In the case of VCE and Commissioner of Taxation [2006] AATA 821, the Commissioner of Taxation for the first time successfully applied the GST anti-avoidance provisions contained in Div 165 of the GST Act.
Background facts
The case concerned an arrangement whereby one of the shareholders (“Transferor”) of the taxpayer company, VCE, transferred land to VCE for $770,000, inclusive of GST. The reasons for the transfer of the property were varied, and include asset protection and the provision of a benefit to the Transferor’s wife, who was also a shareholder of VCE. The land was subject to a mortgage and was not actually valued as high as $770,000.
The purchase price was to be paid in four unequal instalments, with a deposit of $550 payable up-front and the bulk of the purchase price due on 30 June 2018. Legal ownership of the property was to pass to VCE on the payment of the final instalment in 2018.
The Transferor was registered for GST and elected to account for GST on a cash basis. Therefore the GST liability of $70,000 would only be payable when the cash was received in 2018. However, VCE, which was also registered for GST purposes, had elected to account for GST on an accruals basis. This meant that VCE would be entitled to the input tax credit when the tax invoice was issued, being when the arrangement was entered into. VCE lodged its first business activity statement (“BAS”) for the April 2003 tax period showing capital purchases of $770,000 and the entitlement to an input tax credit of $70,000.
The Commissioner sought to apply Div 165 to the arrangement. In doing so, he cancelled the input tax credits of $70,000 and sought to levy penalties of $35,000. In an appeal to the AAT, VCE argued that Div 165 of the GST Act did not apply and that the transaction represented an ordinary commercial or family dealing.
Relevant legislative provisions
Division 165 of the GST Act is similar to Part IVA of the Income Tax Assessment Act 1936 (“ITAA 1936”), and applies to any scheme where an entity (“the avoider”) obtains a GST benefit (which is not obtained under a valid GST election or choice) and (after taking into account a number of objective factors) it can be concluded that:
- an entity (not necessarily the avoider) entered into the scheme for the sole or dominant purpose of the avoider obtaining the GST benefit; or
- the principal effect of the scheme was that the avoider obtained the GST benefit.

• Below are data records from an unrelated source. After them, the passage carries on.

/- Copyright: ym3-torus cell, WIDTH-5 ATTACH seat `ym-ust-19936-w4` (prover, g10), for crux `HistoryTailL` (stmt-QuantumFields-19936),
level-0 prefactor-free infrastructure (the `gibbsMeasure`∕`T3Family` reading) of LINE `local_insertion` (#13) ∕ K1.  Released under the
licence of the surrounding project. -/
import Summits.QuantumFields.YangMills.Theorems.LocalInsertionExpMomentSU2Torus
import Literature.MathematicalPhysics.QuantumFieldTheory.Balaban1983to89.T3FinestHeightTail
import HarnessLib

/-!
# The prefactor-free single-plaquette tail on Bałaban's three-tori: the `gibbsMeasure` reading of (EM)∕(GT)

Support file (`--supports stmt-QuantumFields-19936 --as helper`).  ✓`LocalInsertionExpMomentSU2Torus` proves the prefactor-free
tail (GT) for the host tree's Wilson measure `wilsonMeasure (fundamentalRep (Fin 2)) β` on `GaugeConfig 3 n SU(2)`, for plaquettes of
the reference orientation `(c₀; 0, a)`.  Here it is read on the cell's carriers through the dictionary of ✓`T3FinestHeightTail`
(`gibbsMeasure_real_eq_wilsonMeasure_real`: Bałaban's Gibbs measure `T4GenFunBounds.gibbsMeasure P β` at un-normalised coupling is the
host Wilson measure at `β∕2`) and the lattice symmetry ✓`FariaDaVeigaOCarroll2022.integral_plaquette_eq_of_symmetry` (every plaquette
has the law of a reference-orientation one):

* **`exists_gibbsMeasure_real_dist1_ge_le_T3`** — there is `C > 0` with, for every `T3Family F`, cut-off `K`, `0 ≤ λ < 1`, `β` with
  `(1−λ)β ≥ 2`, `θ ≥ 0` and EVERY plaquette `p` of the finest torus `T^{(0)}_K` (`n = sitesPerDir 0 = 2L^{m+K}` sites a side):
  `(gibbsMeasure (F.P K) β){U : θ ≤ dist1 U(∂p)} ≤ C·((1−λ)⁻¹)³·(β∕2)^{3(n²+n+1)∕(2n³)}·exp(−λ(β∕2)θ²∕2)` —
  the twin of ✓`T3FinestHeightTail.gibbsMeasure_real_dist1_ge_le` (`2e^{24}c^{−3}·(√β)⁹·e^{−βθ²∕4}` at `d = 3`, `N = 2`) with the
  volume-entropy power `(√β)⁹` replaced by `(β∕2)^{3(n²+n+1)∕(2n³)} ≤ (β∕2)^{9∕(2n)}`;
* **`exists_gibbsK_real_dist1_ge_le`** — the same for the tower laws `gibbsK F ℰ γ K` (`β := (F.scheme ℰ γ).β K`).

HONEST SCOPE ∕ CAVEAT (LEAD ★w1-19936 g7).  A tail of ONE bare plaquette; the residual `(β∕2)^{3(n²+n+1)∕(2n³)}` is NOT γ-uniform at
fixed small `K` (`log β_K ∕ n_K ∋ log γ⁻¹∕(2L^{m+K})`), so this is NOT `stub_insertionHeightOne` and is never to be worded as it; every
consumer of record absorbs the residual through `b₀` (`HistoryTailL`'s `∃ b₀ ≥ b₁`).  Nothing of heights `j ≥ 1`, of LINE #13's stubs, of
`HistoryTailL` or of any crux is proved.  YM₃ on T³ is rung R3 — not d = 4, not infinite volume, not a mass gap, not Clay.
-/

namespace Summit.QuantumFields.YangMills.Theorems.LocalInsertion.ExpMomentSU2T3

open MeasureTheory Real
open scoped Matrix.Norms.L2Operator ENNReal
open Literature.MathematicalPhysics.QuantumFieldTheory
open Literature.MathematicalPhysics.QuantumFieldTheory.Balaban1983to89
open Literature.MathematicalPhysics.QuantumFieldTheory.Balaban1983to89.T3ContinuumYM3Torus
open Literature.MathematicalPhysics.QuantumFieldTheory.Balaban1983to89.T3UnitScaleTilt
open Literature.MathematicalPhysics.QuantumLattice (fundamentalRep fundamentalRep_apply continuous_fundamentalRep)
open Summit.QuantumFields.YangMills.Theorems.LocalInsertion.ExpMomentSU2 (exists_measureReal_largePlaquette_su2_le)

noncomputable section

/-- The finest torus of the `K`-th approximation has at least two (in fact `2L^{m+K} ≥ 54`) sites a side. [folklore] -/
theorem one_lt_sitesPerDir (F : T3Family) (K : ℕ) : 1 < (F.P K).sitesPerDir 0 := by
  rw [show (F.P K).sitesPerDir 0 = 2 * F.L ^ (F.m + K - 0) from rfl]
  have hL : 1 ≤ F.L := le_of_lt F.hL.2
  have : 1 ≤ F.L ^ (F.m + K - 0) := Nat.one_le_pow _ _ hL
  omega

/-- ★★★ **THE PREFACTOR-FREE SINGLE-PLAQUETTE TAIL ON BAŁABAN'S THREE-TORI.**  There is `C > 0` such that for every `T3Family F`,
every cut-off `K`, every `0 ≤ λ < 1` and `β` with `2 ≤ (1 − λ)β`, every `θ ≥ 0` and every plaquette `p` of `T^{(0)}_K`
(`n := (F.P K).sitesPerDir 0`):
`(gibbsMeasure (F.P K) β).real {U | θ ≤ dist1 (U(∂p))} ≤ C·((1−λ)⁻¹)³·(β∕2)^{3(n²+n+1)∕(2n³)}·exp(−(λ·(β∕2)·θ²∕2))`.
(Bridge ✓`gibbsMeasure_real_eq_wilsonMeasure_real` at `N = 2`, lattice symmetry ✓`integral_plaquette_eq_of_symmetry`, then
✓`ExpMomentSU2.exists_measureReal_largePlaquette_su2_le`.) [cite: Chatterjee2016, Thm. 2.1; FrohlichIsraelLiebSimon1978, Thm. 4.1; Balaban1985UV3, (11) p.258] -/
theorem exists_gibbsMeasure_real_dist1_ge_le_T3 :
    ∃ C : ℝ, 0 < C ∧ ∀ (F : T3Family) (K : ℕ) (β lam : ℝ), 0 ≤ lam → lam < 1 → 2 ≤ (1 - lam) * β →
      ∀ (θ : ℝ), 0 ≤ θ → ∀ p : Plaq (F.P K) 0,
        (T4GenFunBounds.gibbsMeasure (F.P K) β).real
            {U : GaugeField (F.P K) 0 (Matrix.specialUnitaryGroup (Fin 2) ℂ) | θ ≤ dist1 (GaugeField.plaqHol U p)} ≤
          C * ((1 - lam)⁻¹) ^ 3 *
              (β / 2) ^ (3 * ((((F.P K).sitesPerDir 0 : ℕ) : ℝ) ^ 2 + ((F.P K).sitesPerDir 0 : ℕ) + 1) /
                (2 * (((F.P K).sitesPerDir 0 : ℕ) : ℝ) ^ 3)) *
            Real.exp (-(lam * (β / 2) * θ ^ 2 / 2)) := by
  obtain ⟨C, hC, hGT⟩ := exists_measureReal_largePlaquette_su2_le
  refine ⟨C, hC, fun F K β lam hlam0 hlam1 hβ θ hθ p => ?_⟩
  set ρ := fundamentalRep (Fin 2) with hρdef
  have hρc : Continuous ρ := continuous_fundamentalRep (Fin 2)
  have h1l : 0 < 1 - lam := by linarith
  have hβ0 : 0 < β := by
    have : 0 < (1 - lam) * β := by linarith
    exact (mul_pos_iff_of_pos_left h1l).1 this
  have hβ2 : 1 ≤ (1 - lam) * (β / 2) := by linarith
  -- the event and its measurability on both carriers
  set E : Set (Matrix.specialUnitaryGroup (Fin 2) ℂ) := {g | θ ≤ dist1 g} with hE
  have hEm : MeasurableSet E := measurableSet_le measurable_const RegularGaugeGroup.measurable_dist1
  have hSm : MeasurableSet {U : GaugeField (F.P K) 0 (Matrix.specialUnitaryGroup (Fin 2) ℂ) | θ ≤ dist1 (GaugeField.plaqHol U p)} :=
    measurableSet_le measurable_const (RegularGaugeGroup.measurable_dist1.comp (Missing.measurable_plaqHol p))
  -- the dictionary: Bałaban's Gibbs measure at `β` = the host Wilson measure at `β ∕ 2`
  set x : Literature.MathematicalPhysics.QuantumFieldTheory.Site (F.P K).d ((F.P K).sitesPerDir 0) := p.src with hx
  have hpre : (ofConfig (P := F.P K) (j := 0)) ⁻¹'
        {U : GaugeField (F.P K) 0 (Matrix.specialUnitaryGroup (Fin 2) ℂ) | θ ≤ dist1 (GaugeField.plaqHol U p)} =
      {V : GaugeConfig (F.P K).d ((F.P K).sitesPerDir 0) (Matrix.specialUnitaryGroup (Fin 2) ℂ) |
        plaquetteHolonomy V x p.μ p.ν ∈ E} := by
    ext V
    simp only [Set.mem_preimage, Set.mem_setOf_eq, hE, hx]
    rw [← plaquetteHolonomy_toConfig (ofConfig V) p, toConfig_ofConfig]
  rw [T3FinestHeightTail.gibbsMeasure_real_eq_wilsonMeasure_real (F.P K) (N := 2) hβ0.le hSm, hpre]
  have hN : β / ((2 : ℕ) : ℝ) = β / 2 := by norm_num
  rw [hN]
  -- lattice symmetry: the plaquette `(x; μ, ν)` has the law of `(x; 0, ν)`
  haveI : Fact (1 < (F.P K).sitesPerDir 0) := ⟨one_lt_sitesPerDir F K⟩
  haveI := isProbabilityMeasure_wilsonMeasure (d := (F.P K).d) (L := (F.P K).sitesPerDir 0) ρ hρc (β / 2)
  have hν0 : p.ν ≠ 0 := fun h => by
    have := p.hμν; rw [h] at this; exact (Fin.not_lt_zero _ this).elim
  have hν0' : (0 : Fin (F.P K).d) < p.ν := Fin.pos_iff_ne_zero.2 hν0
  have hreal : ∀ {q q' : Fin (F.P K).d}, (wilsonMeasure (d := (F.P K).d) (L := (F.P K).sitesPerDir 0) ρ (β / 2)).real
        {V : GaugeConfig (F.P K).d ((F.P K).sitesPerDir 0) (Matrix.specialUnitaryGroup (Fin 2) ℂ) |
          plaquetteHolonomy V x q q' ∈ E} =
      ∫ V, E.indicator (fun _ => (1 : ℝ)) (plaquetteHolonomy V x q q')
        ∂(wilsonMeasure (d := (F.P K).d) (L := (F.P K).sitesPerDir 0) ρ (β / 2)) := by
    intro q q'
    have hset : {V : GaugeConfig (F.P K).d ((F.P K).sitesPerDir 0) (Matrix.specialUnitaryGroup (Fin 2) ℂ) |
          plaquetteHolonomy V x q q' ∈ E} =
        (fun V : GaugeConfig (F.P K).d ((F.P K).sitesPerDir 0) (Matrix.specialUnitaryGroup (Fin 2) ℂ) =>
          plaquetteHolonomy V x q q') ⁻¹' E := rfl
    rw [hset, ← integral_indicator_one ((measurable_plaquetteHolonomy x q q') hEm)]
    refine integral_congr_ae (Filter.Eventually.of_forall fun V => ?_)
    show ((fun W : GaugeConfig (F.P K).d ((F.P K).sitesPerDir 0) (Matrix.specialUnitaryGroup (Fin 2) ℂ) =>
        plaquetteHolonomy W x q q') ⁻¹' E).indicator (fun _ => (1 : ℝ)) V =
      E.indicator (fun _ => (1 : ℝ)) (plaquetteHolonomy V x q q')
    by_cases hV : plaquetteHolonomy V x q q' ∈ E
    · rw [Set.indicator_of_mem hV, Set.indicator_of_mem
        (show V ∈ (fun W : GaugeConfig (F.P K).d ((F.P K).sitesPerDir 0) (Matrix.specialUnitaryGroup (Fin 2) ℂ) =>
          plaquetteHolonomy W x q q') ⁻¹' E from hV)]
    · rw [Set.indicator_of_notMem hV, Set.indicator_of_notMem
        (show V ∉ (fun W : GaugeConfig (F.P K).d ((F.P K).sitesPerDir 0) (Matrix.specialUnitaryGroup (Fin 2) ℂ) =>
          plaquetteHolonomy W x q q') ⁻¹' E from hV)]
  rw [hreal, FariaDaVeigaOCarroll2022.integral_plaquette_eq_of_symmetry ρ hρc (β / 2) (fun g => E.indicator (fun _ => (1 : ℝ)) g)
    x x (ne_of_lt p.hμν) hν0, ← hreal]
  -- the prefactor-free tail of the reference orientation (`GaugeConfig 3 n`, `P.d = 3` definitionally)
  have hev : {V : GaugeConfig (F.P K).d ((F.P K).sitesPerDir 0) (Matrix.specialUnitaryGroup (Fin 2) ℂ) |
        plaquetteHolonomy V x 0 p.ν ∈ E} =
      {V : GaugeConfig 3 ((F.P K).sitesPerDir 0) (Matrix.specialUnitaryGroup (Fin 2) ℂ) |
        θ ≤ ‖(fundamentalRep (Fin 2)) (plaquetteHolonomy V x 0 p.ν) - 1‖} := by
    ext V; rfl
  rw [hev]
  exact hGT ((F.P K).sitesPerDir 0) (one_lt_sitesPerDir F K) (even_sitesPerDir (F.P K) 0) (β / 2) lam hlam0 hlam1 hβ2
    p.ν hν0' x θ hθ

/-- ★★ **THE SAME FOR THE TOWER LAWS `gibbsK`** (`β := β_K = (F.scheme ℰ γ).β K`; `gibbsK_eq`): for every `T3Family F`, small-loop
average `ℰ`, `γ`, cut-off `K`, `0 ≤ λ < 1` with `2 ≤ (1 − λ)·β_K`, `θ ≥ 0` and plaquette `p` of `T^{(0)}_K`,
`(gibbsK F ℰ γ K).real {U | θ ≤ dist1 U(∂p)} ≤ C·((1−λ)⁻¹)³·(β_K∕2)^{3(n²+n+1)∕(2n³)}·exp(−(λ·(β_K∕2)·θ²∕2))` — the twin of
✓`T3FinestHeightTail.gibbsK_real_not_plaqSmall_le`'s per-plaquette term with `(√β_K)⁹` replaced by `(β_K∕2)^{≤ 9∕(2n)}`.
[cite: Chatterjee2016, Thm. 2.1; Balaban1985UV3, (7) p.257 and (71) p.273] -/
theorem exists_gibbsK_real_dist1_ge_le :
    ∃ C : ℝ, 0 < C ∧ ∀ (F : T3Family) (ℰ : LoopAverage (Matrix.specialUnitaryGroup (Fin 2) ℂ)) (γ : ℝ) (K : ℕ) (lam : ℝ),
      0 ≤ lam → lam < 1 → 2 ≤ (1 - lam) * (F.scheme ℰ γ).β K → ∀ (θ : ℝ), 0 ≤ θ → ∀ p : Plaq (F.P K) 0,
        (gibbsK F ℰ γ K).real
            {U : GaugeField (F.P K) 0 (Matrix.specialUnitaryGroup (Fin 2) ℂ) | θ ≤ dist1 (GaugeField.plaqHol U p)} ≤
          C * ((1 - lam)⁻¹) ^ 3 *
              ((F.scheme ℰ γ).β K / 2) ^ (3 * ((((F.P K).sitesPerDir 0 : ℕ) : ℝ) ^ 2 + ((F.P K).sitesPerDir 0 : ℕ) + 1) /
                (2 * (((F.P K).sitesPerDir 0 : ℕ) : ℝ) ^ 3)) *
            Real.exp (-(lam * ((F.scheme ℰ γ).β K / 2) * θ ^ 2 / 2)) := by
  obtain ⟨C, hC, h⟩ := exists_gibbsMeasure_real_dist1_ge_le_T3
  refine ⟨C, hC, fun F ℰ γ K lam hlam0 hlam1 hβ θ hθ p => ?_⟩
  rw [gibbsK_eq]
  exact h F K ((F.scheme ℰ γ).β K) lam hlam0 hlam1 hβ θ hθ p

end

end Summit.QuantumFields.YangMills.Theorems.LocalInsertion.ExpMomentSU2T3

A GST benefit is defined in s 165-10 to arise where:
- an amount that is payable by an entity is smaller than it would be apart from the scheme;
- an amount that is payable to an entity is larger than it would be apart from the scheme;
- all or part of an amount that is payable by the entity is payable later than it would have been apart from the scheme; or
- all or part of an amount that is payable to the entity is payable earlier than it would have been apart from the scheme.
AAT decision
The AAT agreed with the Commissioner and concluded that Div 165 applied to the arrangement. The AAT held that there was a scheme for the purposes of s 165-10 and the sole or dominant purpose of the taxpayer or the vendor in entering into the scheme was to enable the taxpayer to obtain a GST benefit. In a relatively detailed decision, the AAT accepted that had the scheme not been entered into, the Transferor would not have sold the property to VCE in the first place.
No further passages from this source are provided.